There have been no grand changes but rather her and there minor alterations to a few sentences for clarity. The most common change breaking a compound sentence into two.

That said there is a fairly sizable edit that is going to take place, the deletion of an entire chapter and all the references, so far just one, to the events of that chapter.

The book starts with a major battle between the European Stellar Union and its enemy the ASPs. The battle in my mind has the scale and importance to this war that the Battle of Midway had for the United States during the Second World War. It is the turning of the tide. To capture the scale and complexity of the battle I follow several viewpoint characters, not all survive the fight. It’s a big battle and takes up just over a quarter of the novel. Everything that follows which threatens to drum the main character out of the service is a consequence of that engagement.

However, I have discovered that a chapter that takes place effectively after the combat has ended and the enemy is retreating needs to go. The fighting has ended, the ‘good guys’ have won, all that is needed is a small denouement to wrap it up, but I went on for an entire chapter because I had a cool idea that sprang from a little know aspect of living in weightlessness.
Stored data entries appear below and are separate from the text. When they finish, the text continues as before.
import Mathlib
import Literature.Analysis.FluidPDE.BoundedL2ClassicalMild
import Literature.Analysis.FluidPDE.KNSSTypeIRateMildBridge
import Literature.Analysis.FluidPDE.KNSSMildDecayHorizontal
import Literature.Analysis.FluidPDE.ClassicalSolutionCalculus

/-!
# Crux `SlicedKelvin.PlanarFluxAPriori` (stmt-NavierStokesRegularity-15600), line `registered`,
# stub `stub_decayPersistence` — the Oseen representation from the initial time

Support file (theorems only) for the decay-persistence stub. A classical solution `(u, p)` of
the unforced Navier–Stokes system with viscosity `ν > 0` on `ℝ³ × [0, T)`, bounded by `L` and
with square-integrable slices `‖u(τ)‖_{L²} ≤ K < ∞` on `[0, T₁]`, `T₁ < T`, satisfies the Oseen
(mild) integral equation **from the initial time**:

  `u(τ, x) = e^{ντΔ} u(0) (x) - B^ν_0(u, u)(τ)(x)`,   `0 < τ < T₁`, `x ∈ ℝ³`

(`decay_oseen_representation_from_zero`). Between positive times this is the tree's
`mild_of_bounded_of_eLpNorm_two_le_of_lt` (KNSS 2009 Lemma 3.1 with the parasitic drift killed
by finite energy), transported to viscosity `ν` by the normalisation `ν⁻¹u(s/ν, x)`
(`oseen_of_oseen_timeRescale`); the initial time is reached by letting `s → 0⁺`, the caloric
term being continuous in the datum (dominated convergence under a fixed Gaussian, the tree's
`continuousAt_heatExtension_datum` applied to the extension `r ↦ u(max(r/ν, 0))`) and the Duhamel
term being a primitive of an integrable marginal.

## References

* G. Koch, N. Nadirashvili, G. Seregin, V. Šverák, Acta Math. 203 (2009), §3 Lemma 3.1, §4.
* P. G. Lemarié-Rieusset, *The Navier–Stokes Problem in the 21st Century* (2016), Thm. 6.1.
-/

noncomputable section

-- the summit and its single sub-problem share the name (CONVENTIONS §1), as in every Theorems file
set_option linter.dupNamespace false

namespace Summit.NavierStokesRegularity.NavierStokesRegularity.Theorems.SlicedKelvinPlanarFluxAPriori

open MeasureTheory Set Filter Topology Metric Real Function
open scoped ENNReal NNReal
open Literature.Analysis.FluidPDE Literature.Analysis.UnboundedOperators

/-- **The Oseen equation between positive times, viscosity `ν`.** A classical solution on
`ℝ³ × [0, T)` (`ν > 0`), bounded by `L` and with `‖u(τ)‖_{L²} ≤ K < ∞` on `[0, T₁]`, `T₁ < T`,
satisfies `u(t) = e^{ν(t-s)Δ}u(s) - B^ν_s(u,u)(t)` pointwise for all `0 < s < t < T₁`
(`mild_of_bounded_of_eLpNorm_two_le_of_lt` for the normalised field `ν⁻¹u(r/ν, x)` on
`(0, νT)`, and `oseen_of_oseen_timeRescale`). -/
theorem decay_oseen_representation_of_pos {ν T : ℝ} (hν : 0 < ν)
    {u : ℝ → EuclideanSpace ℝ (Fin 3) → EuclideanSpace ℝ (Fin 3)}
    {p : ℝ → EuclideanSpace ℝ (Fin 3) → ℝ} (hcl : IsClassicalNSSolutionOn (Ico 0 T) ν 0 u p)
    {T₁ : ℝ} (hT₁ : T₁ < T) {L : ℝ} (hL : ∀ τ ∈ Icc 0 T₁, ∀ x, ‖u τ x‖ ≤ L) {K : ℝ≥0∞}
    (hK : K ≠ ∞) (hK2 : ∀ τ ∈ Icc 0 T₁, eLpNorm (u τ) 2 volume ≤ K) {s t : ℝ} (hs : 0 < s)
    (hst : s < t) (ht : t < T₁) (x : EuclideanSpace ℝ (Fin 3)) :
    u t x = heatExtension (u s) (ν * (t - s)) x - oseenDuhamel ν s u u t x := by
  -- the classical solution on the open interval
  have hcl' : IsClassicalNSSolutionOn (Ioo 0 T) ν 0 u p := hcl.mono Ioo_subset_Ico_self (uniqueDiffOn_Ioo 0 T)
  -- the normalised field with unit viscosity on `(0, νT)`
  have hmaps : MapsTo (fun r => ν⁻¹ * r) (Ioo 0 (ν * T)) (Ioo 0 T) :=
    fun r hr => (inv_mul_mem_Ioo_iff hν).2 hr
  have h1 : IsClassicalNSSolutionOn (Ioo 0 (ν * T)) 1 0 (timeRescale ν⁻¹ ν⁻¹ u)
      (timeRescale ν⁻¹ (ν⁻¹ ^ 2) p) := by
    simpa using hcl'.viscosityRescale_set hν.ne' hmaps isOpen_Ioo.uniqueDiffOn
  have hinv : 0 ≤ ν⁻¹ := inv_nonneg.2 hν.le
  have hT₁0 : 0 < T₁ := hs.trans (hst.trans ht)
  -- bounds on `(0, νT₁] × ℝ³`
  have hmem : ∀ r ∈ Ioc 0 (ν * T₁), ν⁻¹ * r ∈ Icc 0 T₁ := by
    intro r hr
    refine ⟨mul_nonneg hinv hr.1.le, ?_⟩
    calc ν⁻¹ * r ≤ ν⁻¹ * (ν * T₁) := mul_le_mul_of_nonneg_left hr.2 hinv
      _ = T₁ := by field_simp
  have hLr : ∀ r ∈ Ioc 0 (ν * T₁), ∀ y, ‖timeRescale ν⁻¹ ν⁻¹ u r y‖ ≤ ν⁻¹ * L := by
    intro r hr y
    rw [timeRescale_apply, norm_smul, Real.norm_of_nonneg hinv]
    exact mul_le_mul_of_nonneg_left (hL _ (hmem r hr) y) hinv
  have hKr : ∀ r ∈ Ioc 0 (ν * T₁), eLpNorm (timeRescale ν⁻¹ ν⁻¹ u r) 2 volume ≤ ‖ν⁻¹‖ₑ * K := by
    intro r hr
    rw [timeRescale_slice, show (fun y => ν⁻¹ • u (ν⁻¹ * r) y) = ν⁻¹ • u (ν⁻¹ * r) from rfl,
      eLpNorm_const_smul]
    exact mul_le_mul_right (hK2 _ (hmem r hr)) _
  have hKtop : ‖ν⁻¹‖ₑ * K ≠ ∞ := ENNReal.mul_ne_top enorm_ne_top hK
  -- the mildness theorem for the normalised field between `νs < νt < νT₁`
  have key := mild_of_bounded_of_eLpNorm_two_le_of_lt h1 (mul_pos hν hT₁0)
    (mul_lt_mul_of_pos_left hT₁ hν) hLr hKtop hKr (s := ν * s) (t := ν * t) (mul_pos hν hs)
    (mul_lt_mul_of_pos_left hst hν) (mul_lt_mul_of_pos_left ht hν) x
  exact oseen_of_oseen_timeRescale hν hst.le key

/-- **Continuity of the caloric term in the datum at the initial time** (one-sided). For `u`
continuous on `[0, T) × ℝ³` and bounded on `[0, T₁]`, `ν > 0`, `0 < τ ≤ T₁ < T`:
`e^{ν(τ-s)Δ} u(s) (x) → e^{ντΔ} u(0) (x)` as `s → 0⁺` (the tree's
`continuousAt_heatExtension_datum` for the extension `r ↦ u(max(r/ν, 0))` on `(-1, νT₁)`). -/
theorem decay_tendsto_heatExtension_datum_zero {ν T : ℝ} (hν : 0 < ν)
    {u : ℝ → EuclideanSpace ℝ (Fin 3) → EuclideanSpace ℝ (Fin 3)}
    (hu : ContinuousOn (uncurry u) (Ico 0 T ×ˢ univ)) {T₁ : ℝ} (hT₁ : T₁ < T) {L : ℝ}
    (hL : ∀ τ ∈ Icc 0 T₁, ∀ x, ‖u τ x‖ ≤ L) {τ : ℝ} (hτ : 0 < τ) (hτT : τ ≤ T₁)
    (x : EuclideanSpace ℝ (Fin 3)) :
    Tendsto (fun s => heatExtension (u s) (ν * (τ - s)) x) (𝓝[>] 0)
      (𝓝 (heatExtension (u 0) (ν * τ) x)) := by
  have hT₁0 : 0 < T₁ := hτ.trans_le hτT
  -- the extension `v r = u (max (ν⁻¹ r) 0)` on `(-1, νT₁)`
  set v : ℝ → EuclideanSpace ℝ (Fin 3) → EuclideanSpace ℝ (Fin 3) := fun r y => u (max (ν⁻¹ * r) 0) y
    with hv
  have hclamp : ∀ r ∈ Ioo (-1) (ν * T₁), max (ν⁻¹ * r) 0 ∈ Icc 0 T₁ := by
    intro r hr
    refine ⟨le_max_right _ _, max_le ?_ hT₁0.le⟩
    calc ν⁻¹ * r ≤ ν⁻¹ * (ν * T₁) := mul_le_mul_of_nonneg_left hr.2.le (inv_nonneg.2 hν.le)
      _ = T₁ := by field_simp
  have hvc : ContinuousOn (uncurry v) (Ioo (-1) (ν * T₁) ×ˢ univ) := by
    have hmap : ContinuousOn (fun q : ℝ × EuclideanSpace ℝ (Fin 3) => (max (ν⁻¹ * q.1) 0, q.2))
        (Ioo (-1) (ν * T₁) ×ˢ univ) := by fun_prop
    have hmaps : MapsTo (fun q : ℝ × EuclideanSpace ℝ (Fin 3) => (max (ν⁻¹ * q.1) 0, q.2))
        (Ioo (-1) (ν * T₁) ×ˢ univ) (Ico 0 T ×ˢ univ) := by
      intro q hq
      refine ⟨⟨(hclamp q.1 hq.1).1, (hclamp q.1 hq.1).2.trans_lt hT₁⟩, mem_univ _⟩
    have hcomp := hu.comp hmap hmaps
    exact hcomp
  have hvb : ∀ r ∈ Ioo (-1) (ν * T₁), ∀ y, ‖v r y‖ ≤ L := fun r hr y => hL _ (hclamp r hr) y
  -- continuity at `r₀ = 0` of `r ↦ e^{(ντ - r)Δ} v(r) (x)`
  have hcont := continuousAt_heatExtension_datum hvc hvb (t := ν * τ) (r₀ := 0) (by norm_num)
    (mul_pos hν hT₁0) (mul_pos hν hτ) x
  -- compose with `s ↦ ν s`
  have hcomp : Tendsto (fun s : ℝ => heatExtension (v (ν * s)) (ν * τ - ν * s) x) (𝓝 0)
      (𝓝 (heatExtension (v 0) (ν * τ - 0) x)) := by
    have hlin : Tendsto (fun s : ℝ => ν * s) (𝓝 0) (𝓝 0) :=
      (continuous_const_mul ν).tendsto' 0 0 (mul_zero ν)
    exact hcont.tendsto.comp hlin
  have hv0 : v 0 = u 0 := by
    funext y; rw [hv]; simp
  rw [hv0, sub_zero] at hcomp
  refine (hcomp.mono_left nhdsWithin_le_nhds).congr' ?_
  filter_upwards [self_mem_nhdsWithin] with s hs
  have hs0 : 0 < s := hs
  have hvs : v (ν * s) = u s := by
    funext y
    rw [hv]; dsimp only
    rw [show ν⁻¹ * (ν * s) = s by field_simp, max_eq_left hs0.le]
  rw [hvs, mul_sub]

/-- **Continuity of the Duhamel term in the initial time at `0`** (one-sided): for `u`
continuous on `[0, T) × ℝ³` and bounded on `[0, T₁]`, `0 < τ ≤ T₁ < T`,
`B^ν_s(u,u)(τ)(x) → B^ν_0(u,u)(τ)(x)` as `s → 0⁺` (it is `∫_s^τ f` for the marginal
`f(σ) = ∫ K(ν(τ-σ), x-y)[u,u] dy`, integrable on `(0, τ)`). -/
theorem decay_tendsto_oseenDuhamel_initialTime_zero {ν T : ℝ} (hν : 0 < ν)
    {u : ℝ → EuclideanSpace ℝ (Fin 3) → EuclideanSpace ℝ (Fin 3)}
    (hu : ContinuousOn (uncurry u) (Ico 0 T ×ˢ univ)) {T₁ : ℝ} (hT₁ : T₁ < T) {L : ℝ}
    (hL : ∀ τ ∈ Icc 0 T₁, ∀ x, ‖u τ x‖ ≤ L) {τ : ℝ} (hτ : 0 < τ) (hτT : τ ≤ T₁)
    (x : EuclideanSpace ℝ (Fin 3)) :
    Tendsto (fun s => oseenDuhamel ν s u u τ x) (𝓝[>] 0) (𝓝 (oseenDuhamel ν 0 u u τ x)) := by
  have hL0 : 0 ≤ L := (norm_nonneg _).trans (hL 0 ⟨le_rfl, (hτ.trans_le hτT).le⟩ 0)
  set f : ℝ → EuclideanSpace ℝ (Fin 3) := fun σ =>
    ∫ y, oseenKernel (ν * (τ - σ)) (x - y) (u σ y) (u σ y) with hf
  -- integrability of the marginal on `(0, τ)`
  have hum : AEStronglyMeasurable (uncurry u)
      ((volume : Measure (ℝ × EuclideanSpace ℝ (Fin 3))).restrict (Ioo 0 τ ×ˢ univ)) :=
    (hu.mono (prod_mono (fun σ hσ => ⟨hσ.1.le, (hσ.2.trans_le hτT).trans hT₁⟩) subset_rfl)).aestronglyMeasurable
      (measurableSet_Ioo.prod MeasurableSet.univ)
  have hbd' : ∀ σ ∈ Ioo 0 τ, ∀ y, ‖u σ y‖ ≤ L := fun σ hσ y =>
    hL σ ⟨hσ.1.le, hσ.2.le.trans hτT⟩ y
  have hint := integrable_oseenKernel_duhamel_bounded hν hum hum hL0 hbd' hbd' hτ le_rfl x
  rw [volume_restrict_prod_univ_eq_prod] at hint
  have hfi : IntegrableOn f (Ioo 0 τ) := hint.integral_prod_left
  have hfii : IntervalIntegrable f volume 0 τ := by
    rw [intervalIntegrable_iff_integrableOn_Ioo_of_le hτ.le]
    exact hfi
  -- the Duhamel term as a primitive
  have heq : ∀ r ∈ Icc 0 τ, oseenDuhamel ν r u u τ x = -∫ σ in τ..r, f σ := by
    intro r hr
    rw [oseenDuhamel_apply, intervalIntegral.integral_symm, neg_neg,
      intervalIntegral.integral_of_le hr.2, integral_Ioc_eq_integral_Ioo]
  have hprim : ContinuousOn (fun r => ∫ σ in τ..r, f σ) (uIcc 0 τ) :=
    intervalIntegral.continuousOn_primitive_interval' hfii right_mem_uIcc
  have hcw : ContinuousWithinAt (fun r => -∫ σ in τ..r, f σ) (Icc 0 τ) 0 := by
    have h := (hprim.continuousWithinAt (left_mem_uIcc : (0 : ℝ) ∈ uIcc 0 τ)).neg
    rwa [uIcc_of_le hτ.le] at h
  have hcw' : ContinuousWithinAt (fun r => -∫ σ in τ..r, f σ) (Ioi 0) 0 :=
    hcw.mono_of_mem_nhdsWithin (Icc_mem_nhdsGT hτ)
  have h0 : oseenDuhamel ν 0 u u τ x = -∫ σ in τ..(0 : ℝ), f σ := heq 0 ⟨le_rfl, hτ.le⟩
  rw [h0]
  refine (hcw'.tendsto).congr' ?_
  filter_upwards [Ioo_mem_nhdsGT hτ] with r hr
  exact (heq r ⟨hr.1.le, hr.2.le⟩).symm

/-- **The Oseen representation from the initial time.** A classical solution `(u, p)` of the
unforced Navier–Stokes system (`ν > 0`) on `ℝ³ × [0, T)`, bounded by `L` and with
`‖u(τ)‖_{L²} ≤ K < ∞` on `[0, T₁]`, `T₁ < T`, satisfies for all `0 < τ < T₁` and `x ∈ ℝ³`
`u(τ, x) = e^{ντΔ} u(0) (x) - B^ν_0(u, u)(τ)(x)` (KNSS 2009, §4: bounded finite-energy classical
solutions are mild; the initial time by `s → 0⁺`). -/
theorem decay_oseen_representation_from_zero :
    ∀ {ν T : ℝ} (hν : 0 < ν) {u : ℝ → EuclideanSpace ℝ (Fin 3) → EuclideanSpace ℝ (Fin 3)}
    {p : ℝ → EuclideanSpace ℝ (Fin 3) → ℝ}
    (hcl : Literature.Analysis.FluidPDE.IsClassicalNSSolutionOn (Set.Ico 0 T) ν 0 u p)
    {T₁ : ℝ} (hT₁ : T₁ < T) {L : ℝ} (hL : ∀ τ ∈ Set.Icc 0 T₁, ∀ x, ‖u τ x‖ ≤ L) {K : ENNReal}
    (hK : K ≠ ⊤) (hK2 : ∀ τ ∈ Set.Icc 0 T₁, MeasureTheory.eLpNorm (u τ) 2 MeasureTheory.volume ≤ K)
    {τ : ℝ} (hτ : τ ∈ Set.Ioo 0 T₁) (x : EuclideanSpace ℝ (Fin 3)),
    u τ x = Literature.Analysis.UnboundedOperators.heatExtension (u 0) (ν * τ) x -
      Literature.Analysis.FluidPDE.oseenDuhamel ν 0 u u τ x := by
  intro ν T hν u p hcl T₁ hT₁ L hL K hK hK2 τ hτ x
  have hu : ContinuousOn (uncurry u) (Ico 0 T ×ˢ univ) := hcl.smooth_velocity.continuousOn
  -- the two limits as `s → 0⁺`
  have h1 := decay_tendsto_heatExtension_datum_zero hν hu hT₁ hL hτ.1 hτ.2.le x
  have h2 := decay_tendsto_oseenDuhamel_initialTime_zero hν hu hT₁ hL hτ.1 hτ.2.le x
  have hlim : Tendsto (fun s => heatExtension (u s) (ν * (τ - s)) x - oseenDuhamel ν s u u τ x)
      (𝓝[>] 0) (𝓝 (heatExtension (u 0) (ν * τ) x - oseenDuhamel ν 0 u u τ x)) := h1.sub h2
  -- the function is constant, equal to `u τ x`, on `(0, τ)`
  have hconst : Tendsto (fun s => heatExtension (u s) (ν * (τ - s)) x - oseenDuhamel ν s u u τ x)
      (𝓝[>] 0) (𝓝 (u τ x)) := by
    refine tendsto_const_nhds.congr' ?_
    filter_upwards [Ioo_mem_nhdsGT hτ.1] with s hs
    exact decay_oseen_representation_of_pos hν hcl hT₁ hL hK hK2 hs.1 hs.2 hτ.2 x
  exact tendsto_nhds_unique hconst hlim

end Summit.NavierStokesRegularity.NavierStokesRegularity.Theorems.SlicedKelvinPlanarFluxAPriori

end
I justified it myself as an important character moment between two characters but really I just loved this odd little thing about urinating in space and how it can turn dangerous to one’s health.

You see the Battle of Sigma Draconis is its own little story with a beginning, middle, and end, and I flew right past the dramatic and satisfying ending when I should have stopped.

Stories are made of scenes and scene ending are just as vital as story endings.